# Overview
contains simple queries to verify the statistics of the synthetic dataset generated


In [None]:
import duckdb
import pandas as pd
import matplotlib.pyplot as plt
# Connect to your DuckDB database
dbpath = "/Users/omid/PycharmProjects/benchmarker_omid/_output/data/varchars_grp_size_zipf=1.0_nrows=20.0M_uniques=1000000_len=32/varchars-grp-size-1000000.db"
con = duckdb.connect(dbpath)

# Load your table
table_name = "varchars"

## Basic statistics
Number of rows and columns
Unique cardinality of each column
Min, Max, Avg length of each column 

In [None]:
num_rows = con.execute(f"SELECT COUNT(*) FROM {table_name}").fetchone()[0]
num_columns = len(con.execute(f"PRAGMA table_info('{table_name}')").fetchall())

print(f"Number of rows: {num_rows}")
print(f"Number of columns: {num_columns}\n")

columns = con.execute(f"PRAGMA table_info('{table_name}')").df()['name'].tolist()

col_stats = []

for col in columns:
    query = f"""
    SELECT 
        COUNT(DISTINCT {col}) AS unique_count,
        AVG(LENGTH({col})) AS avg_length,
        MIN(LENGTH({col})) AS min_length,
        MAX(LENGTH({col})) AS max_length
    FROM {table_name}
    WHERE {col} IS NOT NULL
    """
    result = con.execute(query).fetchdf()
    result.insert(0, "column", col)
    col_stats.append(result)

import pandas as pd
stats_df = pd.concat(col_stats, ignore_index=True)
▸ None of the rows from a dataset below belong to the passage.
/-- **`∂₂ q_G = q_{∂₂G}`**: the radial derivative quotient commutes with the axial derivative, for
an axisymmetric scalar `G ∈ C³` (multiply both sides by `x₀`: `∂₂∂₀G = ∂₀∂₂G`; density).
[folklore] -/
theorem fderiv_radDerivQuot_single_two (hG : ContDiff ℝ 3 G) (hax : IsAxisymmetricScalar G)
    (x : EuclideanSpace ℝ (Fin 3)) :
    fderiv ℝ (radDerivQuot G) x (EuclideanSpace.single 2 1) =
      radDerivQuot (fun y => fderiv ℝ G y (EuclideanSpace.single 2 1)) x := by
  have hG2 : ContDiff ℝ 2 G := hG.of_le (by norm_num)
  have hGd : Differentiable ℝ G := hG.differentiable (by norm_num)
  have hq1 : ContDiff ℝ 1 (radDerivQuot G) := contDiff_radDerivQuot (n := 1) (by exact_mod_cast hG)
  set H : EuclideanSpace ℝ (Fin 3) → ℝ := fun y => fderiv ℝ G y (EuclideanSpace.single 2 1) with hH
  have hH2 : ContDiff ℝ 2 H := contDiff_fderiv_apply_const_succ (n := 2) (by exact_mod_cast hG) _
  have hHax : IsAxisymmetricScalar H := hax.fderiv_apply_single_two hGd
  have hc1 : Continuous fun y => fderiv ℝ (radDerivQuot G) y (EuclideanSpace.single 2 1) :=
    (contDiff_fderiv_apply_const_succ (n := 0) (by exact_mod_cast hq1) _).continuous
  have hc2 : Continuous (radDerivQuot H) := continuous_radDerivQuot hH2
  refine eq_of_eq_off_ker (EuclideanSpace.proj (0 : Fin 3)) ⟨EuclideanSpace.single 0 1, by simp⟩
    hc1 hc2 (fun z hz => ?_) x
  have hz0 : z 0 ≠ 0 := by simpa using hz
  apply mul_left_cancel₀ hz0
  -- `x₀ ∂₂q = ∂₂(x₀ q) = ∂₂∂₀G` and `x₀ q_H = ∂₀H = ∂₀∂₂G`
  rw [mul_radDerivQuot_eq_fderiv_zero hH2 hHax z, hH,
    fderiv_fderiv_apply_comm_vec_scalar hG2 z (EuclideanSpace.single 2 1)
      (EuclideanSpace.single 0 1)]
  -- `∂₂ (x₀ q) = x₀ ∂₂ q`
  have hfun : (fun y : EuclideanSpace ℝ (Fin 3) => fderiv ℝ G y (EuclideanSpace.single 0 1)) =
      ((fun y : EuclideanSpace ℝ (Fin 3) => y 0) * radDerivQuot G) := funext fun y => by
    rw [Pi.mul_apply]; exact (mul_radDerivQuot_eq_fderiv_zero hG2 hax y).symm
  rw [hfun]
  have hqd : DifferentiableAt ℝ (radDerivQuot G) z := (hq1.differentiable one_ne_zero) z
  have hcoord : HasFDerivAt (fun y : EuclideanSpace ℝ (Fin 3) => y 0)
      (EuclideanSpace.proj (𝕜 := ℝ) 0) z := (EuclideanSpace.proj (𝕜 := ℝ) 0).hasFDerivAt
  rw [(hcoord.mul hqd.hasFDerivAt).fderiv]
  simp

end Horizontal


/-! ### The axis term has a sign -/

section Axis

/-- The product of two axisymmetric scalars is an axisymmetric scalar. [folklore] -/
theorem IsAxisymmetricScalar.mul {f g : EuclideanSpace ℝ (Fin 3) → ℝ} (hf : IsAxisymmetricScalar f)
    (hg : IsAxisymmetricScalar g) : IsAxisymmetricScalar fun x => f x * g x := fun θ x => by
  simp only [hf θ x, hg θ x]

/-- **On a ray, `∫₀^∞ H ∂_ρH dρ = −½ H(0)² ≤ 0`.** For `H ∈ C¹` along the ray `ρ ↦ (ρ, 0, z)`
with `ρ ↦ H ∂₀H` and `ρ ↦ ρ H²` integrable on `(0, ∞)`: `½H²` has the integrable derivative
`H ∂₀H`, is integrable on `(1, ∞)` (dominated by `½ ρ H²`), hence tends to `0`, and the
fundamental theorem of calculus on `(0, ∞)` applies. [folklore] -/
theorem integral_Ioi_mul_fderiv_ray_nonpos {H : EuclideanSpace ℝ (Fin 3) → ℝ}
    (hHd : Differentiable ℝ H) (z : ℝ)
    (h1 : IntegrableOn (fun ρ : ℝ => H (meridianPoint (ρ, z)) *
      fderiv ℝ H (meridianPoint (ρ, z)) (EuclideanSpace.single 0 1)) (Ioi 0))
    (h2 : IntegrableOn (fun ρ : ℝ => ρ * H (meridianPoint (ρ, z)) ^ 2) (Ioi 0)) :
    ∫ ρ in Ioi (0 : ℝ), H (meridianPoint (ρ, z)) *
      fderiv ℝ H (meridianPoint (ρ, z)) (EuclideanSpace.single 0 1) =
      -(1 / 2 * H (meridianPoint (0, z)) ^ 2) := by
  set φ : ℝ → ℝ := fun ρ => 1 / 2 * H (meridianPoint (ρ, z)) ^ 2 with hφ
  set φ' : ℝ → ℝ := fun ρ => H (meridianPoint (ρ, z)) *
    fderiv ℝ H (meridianPoint (ρ, z)) (EuclideanSpace.single 0 1) with hφ'
  have hline : ∀ ρ, HasDerivAt (fun ρ : ℝ => H (meridianPoint (ρ, z)))
      (fderiv ℝ H (meridianPoint (ρ, z)) (EuclideanSpace.single 0 1)) ρ := fun ρ =>
    (hHd _).hasFDerivAt.comp_hasDerivAt ρ (hasDerivAt_meridianPoint_fst ρ z)
  have hderiv : ∀ ρ, HasDerivAt φ (φ' ρ) ρ := by
    intro ρ
    have h := ((hline ρ).pow 2).const_mul (1 / 2 : ℝ)
    refine h.congr_deriv ?_
    simp only [hφ']
    ring
  have hcontH : Continuous fun ρ : ℝ => H (meridianPoint (ρ, z)) :=
    continuous_iff_continuousAt.2 fun ρ => (hline ρ).continuousAt
  -- `φ` is integrable on `(1, ∞)`
  have hφint : IntegrableOn φ (Ioi 1) := by
    have hdom : IntegrableOn (fun ρ : ℝ => 1 / 2 * (ρ * H (meridianPoint (ρ, z)) ^ 2)) (Ioi 1) :=
      (h2.mono_set (Ioi_subset_Ioi zero_le_one)).const_mul _
    refine hdom.mono' ((continuous_const.mul (hcontH.pow 2)).aestronglyMeasurable) ?_
    refine (ae_restrict_iff' measurableSet_Ioi).2 (Eventually.of_forall fun ρ (hρ : 1 < ρ) => ?_)
    have hsq : 0 ≤ H (meridianPoint (ρ, z)) ^ 2 := sq_nonneg _
    simp only [hφ]
    rw [Real.norm_eq_abs, abs_of_nonneg (by positivity)]
    nlinarith
  have htend : Tendsto φ atTop (𝓝 0) :=
    tendsto_zero_of_hasDerivAt_of_integrableOn_Ioi (a := 1) (fun ρ _ => hderiv ρ)
      (h1.mono_set (Ioi_subset_Ioi zero_le_one)) hφint
  have hFTC := integral_Ioi_of_hasDerivAt_of_tendsto' (a := 0) (fun ρ _ => hderiv ρ) h1 htend
  rw [hFTC, zero_sub]

variable {H : EuclideanSpace ℝ (Fin 3) → ℝ}

/-- **The axis term has a sign.** For an axisymmetric scalar `H ∈ C²` with `H, q_H ∈ L²`
(`q_H = radDerivQuot H = (∂ᵣH)/r`):
`∫ H q_H dx = ∫ (x_h·∇H) H / r² dx = −(c₂/2) ∫ H(0,0,z)² dz ≤ 0`.
Proof: `H q_H` is an integrable axisymmetric scalar, so by cylindrical Fubini
(`IsAxisymmetricScalar.integral_eq`) `∫ H q_H = ∫ dz c₂ ∫₀^∞ ρ H q_H (ρ,0,z) dρ`, and on each ray
`ρ q_H = ∂₀H` (`mul_radDerivQuot_eq_fderiv_zero`), so the inner integral is
`∫₀^∞ H∂_ρH = −½H(0,0,z)² ≤ 0` (`integral_Ioi_mul_fderiv_ray_nonpos`, the rays being integrable
for a.e. `z`). This is the boundary term at `r = 0` of Lei–Zhang's energy identities ("`∫ J(Δ +
(2/r)∂ᵣ)J = −‖∇J‖² − ∫|J(t,0,z)|²dz`", §3). [cite: LeiZhang2017, §3 (axis boundary terms, p. 8)] -/
theorem IsAxisymmetricScalar.integral_mul_radDerivQuot_nonpos (hax : IsAxisymmetricScalar H)
    (hH : ContDiff ℝ 2 H) (hL2 : MemLp H 2 volume) (hq : MemLp (radDerivQuot H) 2 volume) :
    ∫ x, H x * radDerivQuot H x ≤ 0 := by
  have hHd : Differentiable ℝ H := hH.differentiable two_ne_zero
  have hfax : IsAxisymmetricScalar fun x => H x * radDerivQuot H x :=
    hax.mul (isAxisymmetricScalar_radDerivQuot hH hax)
  have hfi : Integrable fun x => H x * radDerivQuot H x := hL2.integrable_mul hq
  have hsqax : IsAxisymmetricScalar fun x => H x ^ 2 := fun θ x => by simp only [hax θ x]
  have hsqi : Integrable fun x => H x ^ 2 := hL2.integrable_sq
  rw [hfax.integral_eq hfi]
  apply integral_nonpos_of_ae
  filter_upwards [Wei2016.ae_integrableOn_profile hfax hfi,
    Wei2016.ae_integrableOn_profile hsqax hsqi] with z hfz hHz
  -- on the ray: `ρ (H q_H)(ρ,0,z) = H ∂₀H (ρ,0,z)`
  have heq : EqOn
      (fun ρ : ℝ => ρ * (H (meridianPoint (ρ, z)) * radDerivQuot H (meridianPoint (ρ, z))))
      (fun ρ : ℝ => H (meridianPoint (ρ, z)) *
        fderiv ℝ H (meridianPoint (ρ, z)) (EuclideanSpace.single 0 1)) (Ioi 0) := by
    intro ρ _
    have h := mul_radDerivQuot_eq_fderiv_zero hH hax (meridianPoint (ρ, z))
    rw [meridianPoint_apply_zero] at h
    simp only
    rw [← h]
    ring
  have h1 : IntegrableOn (fun ρ : ℝ => H (meridianPoint (ρ, z)) *
      fderiv ℝ H (meridianPoint (ρ, z)) (EuclideanSpace.single 0 1)) (Ioi 0) :=
    hfz.congr_fun heq measurableSet_Ioi
  have hray := integral_Ioi_mul_fderiv_ray_nonpos hHd z h1 hHz
  have hint : ∫ ρ in Ioi (0 : ℝ), ρ • (H (meridianPoint (ρ, z)) *
      radDerivQuot H (meridianPoint (ρ, z))) ≤ 0 := by
    simp only [smul_eq_mul]
    rw [setIntegral_congr_fun measurableSet_Ioi heq, hray]
    have : 0 ≤ H (meridianPoint (0, z)) ^ 2 := sq_nonneg _
    linarith
  rw [smul_eq_mul]
  exact mul_nonpos_of_nonneg_of_nonpos radialConst₂_pos.le hint

end Axis


/-! ### Integration by parts on the whole space (integrable data) -/

section IBP

/-- Whole-space integration by parts for everywhere differentiable functions with the three
products integrable (Mathlib's `integral_mul_fderiv_eq_neg_fderiv_mul_of_integrable`). [folklore] -/
theorem integral_mul_fderiv_eq_neg_of_differentiable {f g : EuclideanSpace ℝ (Fin 3) → ℝ}
    (hf : Differentiable ℝ f) (hg : Differentiable ℝ g) (v : EuclideanSpace ℝ (Fin 3))
    (h1 : Integrable fun x => fderiv ℝ f x v * g x)
    (h2 : Integrable fun x => f x * fderiv ℝ g x v) (h3 : Integrable fun x => f x * g x) :
    ∫ x, f x * fderiv ℝ g x v = -∫ x, fderiv ℝ f x v * g x :=
  integral_mul_fderiv_eq_neg_fderiv_mul_of_integrable h1 h2 h3 (fun x _ => hf x) fun x _ => hg x

/-- `∫ f ∂ᵥ∂ᵥf = −∫ (∂ᵥf)²` for `f ∈ C²` with `f, ∂ᵥf, ∂ᵥ∂ᵥf ∈ L²`. [folklore] -/
theorem integral_mul_fderiv_fderiv_eq_neg_sq {f : EuclideanSpace ℝ (Fin 3) → ℝ}
    (hf : ContDiff ℝ 2 f)
    (v : EuclideanSpace ℝ (Fin 3)) (h0 : MemLp f 2 volume)
    (h1 : MemLp (fun x => fderiv ℝ f x v) 2 volume)
    (h2 : MemLp (fun x => fderiv ℝ (fun y => fderiv ℝ f y v) x v) 2 volume) :
    ∫ x, f x * fderiv ℝ (fun y => fderiv ℝ f y v) x v = -∫ x, fderiv ℝ f x v ^ 2 := by
  have hfd : Differentiable ℝ f := hf.differentiable two_ne_zero
  have hgd : Differentiable ℝ fun y => fderiv ℝ f y v :=
    (contDiff_fderiv_apply_const_succ (n := 1) (by exact_mod_cast hf) v).differentiable one_ne_zero
  rw [integral_mul_fderiv_eq_neg_of_differentiable hfd hgd v (h1.integrable_mul h1)
    (h0.integrable_mul h2) (h0.integrable_mul h1)]
  congr 1
  refine integral_congr_ae (Eventually.of_forall fun x => ?_)
  simp only
  ring

end IBP

/-! ### The two integrated identities for an axisymmetric scalar `G` -/

section Integrated

variable {G : EuclideanSpace ℝ (Fin 3) → ℝ}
print("Column Statistics:\n", stats_df, "\n")

## Frequency distribution
Plots the top k most frequent values. 
It shows the distribution of values within the dataset

In [None]:
top_k = 10000

# Get all column names
columns = con.execute(f"PRAGMA table_info('{table_name}')").fetchdf()["name"].tolist()

# Loop over each column
for col in columns:
    print(f"Processing column: {col}")
    
    query = f"""
        SELECT {col},COUNT(*) AS freq
        FROM {table_name}
        WHERE {col} IS NOT NULL
        GROUP BY {col}
        ORDER BY freq DESC
        LIMIT {top_k}
    """

    freq_df = con.execute(query).fetchdf()

    if freq_df.empty:
        print(f"  Skipping column '{col}' (no non-null values)")
        continue

    # Plot rank-frequency curve
    plt.figure(figsize=(10, 4))
    plt.plot(range(1, len(freq_df) + 1), freq_df['freq'])
    plt.yscale('log')  # Helps with skewed frequencies
    plt.title(f"Top {top_k} Value Frequencies in '{col}'")
    plt.xlabel("Rank (1 = Most Frequent)")
    plt.ylabel("Frequency (log scale)")
    plt.tight_layout()
    plt.show()
    
    print(freq_df.head(100))
    freq_df
    

## Unique values within each column
Double checking that each column contain unique strings not available in other columns

In [None]:
columns = con.execute(f"PRAGMA table_info('{table_name}')").fetchdf()["name"].tolist()

# Safety: drop the temp table if it exists
con.execute("DROP TABLE IF EXISTS unique_strs")

# Create a new table for accumulating unique strings
con.execute("CREATE TABLE unique_strs (value TEXT)")

# Insert DISTINCT values from each column (skip NULLs)
for col in columns:
    print(f"Inserting unique values from column: {col}")
    con.execute(f"""
        INSERT INTO unique_strs
        SELECT DISTINCT {col}
        FROM {table_name}
        WHERE {col} IS NOT NULL
    """)

# Check for duplicates — values that appeared in more than one column
dup_query = """
    SELECT value, COUNT(*) AS occurrences
    FROM unique_strs
    GROUP BY value
    HAVING COUNT(*) > 1
    ORDER BY occurrences DESC
    LIMIT 100
"""

duplicates_df = con.execute(dup_query).fetchdf()
duplicates_df

## Compression Analysis 
The following script will analyze the number of segments related to each column, the different types of compression used for those columns. 

In [None]:
# Get the storage_info table
df = con.execute(f"select * from pragma_storage_info('{table_name}') where segment_type = 'VARCHAR'").fetch_df()


In [None]:
# Get the storage_info table
df = con.execute(f"select * from pragma_storage_info('{table_name}') where segment_type = 'VARCHAR'").fetch_df()

# Group and aggregate the data
summary_df = (
    df.groupby(['column_name', 'compression'], as_index=False)
    .agg(
        total_count=('count', 'sum'),
        num_segments=('count', 'count'),
        avg_count=('count', 'mean')
    )
    .sort_values(['column_name', 'total_count'], ascending=[True, False])
)

# Display the result
print(summary_df)